Laboratory for Marine Fisheries Science and Food Production Processes, Qingdao National Laboratory for Marine Science and Technology, Key Laboratory of Maricultural Organism Disease Control, Ministry of Agriculture, Qingdao Key Laboratory of Mariculture Epidemiology and Biosecurity, Yellow Sea Fisheries Research Institute, Chinese Academy of Fishery Sciences, Qingdao 266071, China; Shanghai Ocean University, Shanghai 201306, China.
Laboratory for Marine Fisheries Science and Food Production Processes, Qingdao National Laboratory for Marine Science and Technology, Key Laboratory of Maricultural Organism Disease Control, Ministry of Agriculture, Qingdao Key Laboratory of Mariculture Epidemiology and Biosecurity, Yellow Sea Fisheries Research Institute, Chinese Academy of Fishery Sciences, Qingdao 266071, China.
J Invertebr Pathol. 2018 May;154:95-101. doi: 10.1016/j.jip.2018.04.005. Epub 2018 Apr 13.

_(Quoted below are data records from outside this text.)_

import Mathlib
import Summits.Ventures.FusionMHD.Models.CerfonFreidbergIterLikeQHalfResDefs
import HarnessLib

/-!
# Ventures/FusionMHD — Models/CerfonFreidbergIterLikeQHalfResPanels18.lean: KERNEL CHECK of the resistive-register certificates of panel(s) 30 (of 32)
# at `ψ_N = 1/2` of THE Cerfon–Freidberg ITER-like instance

HONEST FRAMING (LADDER-GRIDFUSION three columns; CF rung; rider «D_R at ψ_N = 1/2»).  One `decide +kernel` (≈ 60–90 s): for each listed panel the obligation
`CFIterLike.QHalfRes.ResCert.ok` (`Models/CerfonFreidbergIterLikeQHalfResDefs.lean`) — the Taylor-model run of `progR = progM ++ block3R` over ★ #117's parameter box is
ACCEPTED and the kernel's two panel-integral enclosures (`g_AG`, `g_W` along the approximant) lie inside the claimed integers (compiled `#eval` of the same functions, slack
one unit of `2⁻⁶⁰`; float truth inside every panel, `genqm/truthR.json`).  MODELLED: analytic Cerfon–Freidberg family; nothing about a device or stability.
No `native_decide`.  Typer/prover: gridfusion-model-7 (g7), 2026-08-28.  Citations: Zheng 2015 §3.2 (3.42) [Zheng2015];
Mahboubi–Melquiond–Sibut-Pinote 2016 §3.2 Lemma 3 [MahboubiMelquiondSibutpinote2016].
-/

namespace Summit.Ventures.FusionMHD.Models.CFIterLike.QHalfRes

/-- Resistive-register certificate data of panel(s) 30. [instance data] -/
def resCert18 : List ResCert := [
  { j := 30, cand1 := [770286583785756819456, -901700155134050566144, 10156892089973989179392, -11650597357616065675264, 66280321698044483469312, -51578477062413818527744, 154305697342915644227584, 331146421529519432138752, -1189807562257256106950656, 8617298446212839187152896, -2340586439724290815253544960, 130966184841000560732667904, 3167405478962240472012684263424],
    cand2 := [611557891446695002112, -432504888732044754944, 4867742021457654317056, -5552596332986606026752, 33030660595950337130496, -45183452697286898876416, 186678494825537104510976, -243810237538507461492736, 728632562566114645639168, -1998223487733706939957248, 73716304057615988379615232, 3799203098980619726803173376, -170554303045167744279656792064],
    deg := 12, e1 := 43, e2 := 42, glo := 4619662454720854, ghi := 4619662610644961, wlo := 168239269749944682, whi := 168239274881937919 }]

/-- **KERNEL CHECK** of the two resistive registers on panel(s) 30. -/
theorem resCert18_ok : CFIterLike.QHalfRes.resCert18.all ResCert.ok = true := by
  decide +kernel

end Summit.Ventures.FusionMHD.Models.CFIterLike.QHalfRes
import Summits.BirchSwinnertonDyer.BirchSwinnertonDyer.Theses.EisensteinDepletionAtTwo
import Summits.BirchSwinnertonDyer.Rank2.MatsunoAnalyticTwinSymbolParity
import HarnessLib

/-!
# Route `EisensteinDepletionAtTwo` (T-r3₂ door), support item stmt-BirchSwinnertonDyer-20245 `LevelFifteenSymbolParity`: PROOF

Cell `bsd-rank2` (HOME run/shared/lean/pub/bsd-rank2/), seat `bsd-rank2-eng` GEN 8. The route decl is BY NAME the `Rank2`
Prop `Summit.BirchSwinnertonDyer.Rank2.MatsunoAnalyticTwin.LevelFifteenSymbolParity`: for every newform `f` of
`15A8 = [1,1,1,0,0]` (any level `N`), `[0]⁺_f = K/8` with `K` odd and `[a/2^m]⁺_f = [0]⁺_f + k/2`, `k ≡ m (mod 2)`, for odd `a`.
It is the tree theorem `Summit.BirchSwinnertonDyer.Rank2.LevelFifteen.levelFifteenSymbolParity_holds`
(`Rank2/MatsunoAnalyticTwinSymbolParity.lean` §4, with `Rank2/LevelFifteenManin{TablesDefs,Symbols,Descent}`,
`Rank2/LevelFifteenPeriods`): the level is `15` by Atkin–Lehner at squarefree conductor
(`IsNewformOf.level_eq_conductorNorm_of_squarefree`, no modularity input), the cusp lattice of `f` is `ℤE₁ ⊕ ℤE₂` by an
explicit Manin-symbol presentation of `H₁(X₀(15), cusps; ℤ)` (24 symbols, kernel-decided 2- and 3-term relations), the
real period is `2|re E₁|`, and the Hecke relation at `2` (`a₂ = −1`) gives `[0]⁺ = ∓1/8`, `[1/2]⁺ = −3[0]⁺`.

THEOREMS ONLY (no definition, no named fact, no `sorry`). PARTITION: none — r_an ≥ 2, summit axis S0 (D-0036(1));
TWIN (D-0056): n/a. B1 honesty: a finite modular-symbol computation; nothing reads an analytic rank; no S0 motion.

References: B. Mazur, J. Tate, J. Teitelbaum, *Invent. Math.* 84 (1986) §I.8 [MazurTateTeitelbaum1986Invent];
A. O. L. Atkin, J. Lehner, *Math. Ann.* 185 (1970) Thm. 3 [AtkinLehner1970]; J. E. Cremona, *Algorithms for Modular
Elliptic Curves* (1997) §2.2–2.8, Table 1 (15A) [CremonaAlgorithms1997].
-/

set_option linter.dupNamespace false

noncomputable section

namespace Summit.BirchSwinnertonDyer.BirchSwinnertonDyer.Theorems

/-- **Support `LevelFifteenSymbolParity` (item stmt-BirchSwinnertonDyer-20245 of route `EisensteinDepletionAtTwo`) HOLDS**,
unconditionally: the normalised plus modular symbols of any newform of `15A8` satisfy `[0]⁺ = K/8` (`K` odd) and
`[a/2^m]⁺ − [0]⁺ = k/2` with `k ≡ m (mod 2)` for odd `a`.
[cite: MazurTateTeitelbaum1986Invent, §I.8] [cite: AtkinLehner1970, Thm. 3] [cite: CremonaAlgorithms1997, §2.8 and Table 1 (15A)] -/
theorem levelFifteenSymbolParity_proof :
    Summit.BirchSwinnertonDyer.BirchSwinnertonDyer.Theses.EisensteinDepletionAtTwo.LevelFifteenSymbolParity := by
  unfold Summit.BirchSwinnertonDyer.BirchSwinnertonDyer.Theses.EisensteinDepletionAtTwo.LevelFifteenSymbolParity
  exact Summit.BirchSwinnertonDyer.Rank2.LevelFifteen.levelFifteenSymbolParity_holds

end Summit.BirchSwinnertonDyer.BirchSwinnertonDyer.Theorems

end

Shrimp hemocyte iridescent virus (SHIV) is a recently reported shrimp virus, which threats the cultured white-leg shrimp Litopenaeus vannamei and can cause huge economic loss in shrimp farming industry in China. A quantitative real time polymerase chain reactio (qPCR) assay was developed using a TaqMan probe to detect and quantify SHIV. A pair of qPCR primers, which amplify a 188 bp DNA fragment, and a TaqMan probe were selected from ATPase gene (ORF114R) of the SHIV genome. The primers and TaqMan probe used in this assay were shown to be specific for SHIV and did not react with White spot syndrome virus (WSSV), Infectious hypodermal and hematopoietic necrosis virus (IHHNV), Hepatopancreatic parvovirus (HPV), Vibrio parahaemolyticus causing acute hepatopancreatic necrosis disease (VP), and Enterocytozoon hepatopenaei (EHP), or healthy shrimp DNA. The detection limit of the qPCR method was as low as 4 copies per reaction. The diagnostic sensitivity and the diagnostic specificity of the qPCR compared with nested PCR were 95.3% and 99.2%, respectively. The resulting standard curves showed high correlation coefficient values (R = 0.998) in the range of 4 × 10 to 4 × 10 DNA copies/reaction. Test of farm samples showed that SHIV was detected in L. vannamei, Fenneropenaeus chinensis and Macrobrachium rosenbergii contained SHIV ranged from 1.21E+02 to 7.95E+07 copies (μg DNA). Quantitative detection of different tissues in artificial infected shrimp showed that haemolymph contained the highest SHIV load and muscle contained lowest SHIV load.
虾虹彩病毒 (SHIV) 是一种最近报道的虾病毒,它威胁着养殖的凡纳滨对虾 (Litopenaeus vannamei),并可能给中国的对虾养殖业造成巨大的经济损失。本研究建立了一种基于 TaqMan 探针的实时荧光定量 PCR (qPCR) 方法来检测和定量 SHIV。根据 SHIV 基因组的 ATPase 基因 (ORF114R) 设计了一对 qPCR 引物和 TaqMan 探针,扩增片段长度为 188 bp。该检测方法具有高度特异性,与白斑综合征病毒 (WSSV)、传染性皮下及造血组织坏死病毒 (IHHNV)、对虾肝胰腺细小病毒 (HPV)、副溶血弧菌引起的急性肝胰腺坏死病 (VP)、对虾血细胞虹彩病毒 (EHP) 或健康虾的 DNA 均无交叉反应。该 qPCR 方法的检测限低至 4 个拷贝/反应。与巢式 PCR 相比,qPCR 的诊断灵敏度和诊断特异性分别为 95.3%和 99.2%。标准曲线的相关系数 (R²) 值在 4×10⁻⁴ 到 4×10⁻⁷ 拷贝/反应之间均高达 0.998。对养殖样品的检测结果表明,凡纳滨对虾、中国明对虾和罗氏沼虾中均检测到 SHIV,其拷贝数 (μg DNA) 范围为 1.21E+02 到 7.95E+07。对人工感染虾不同组织的定量检测结果显示,血淋巴中 SHIV 载量最高,肌肉中载量最低。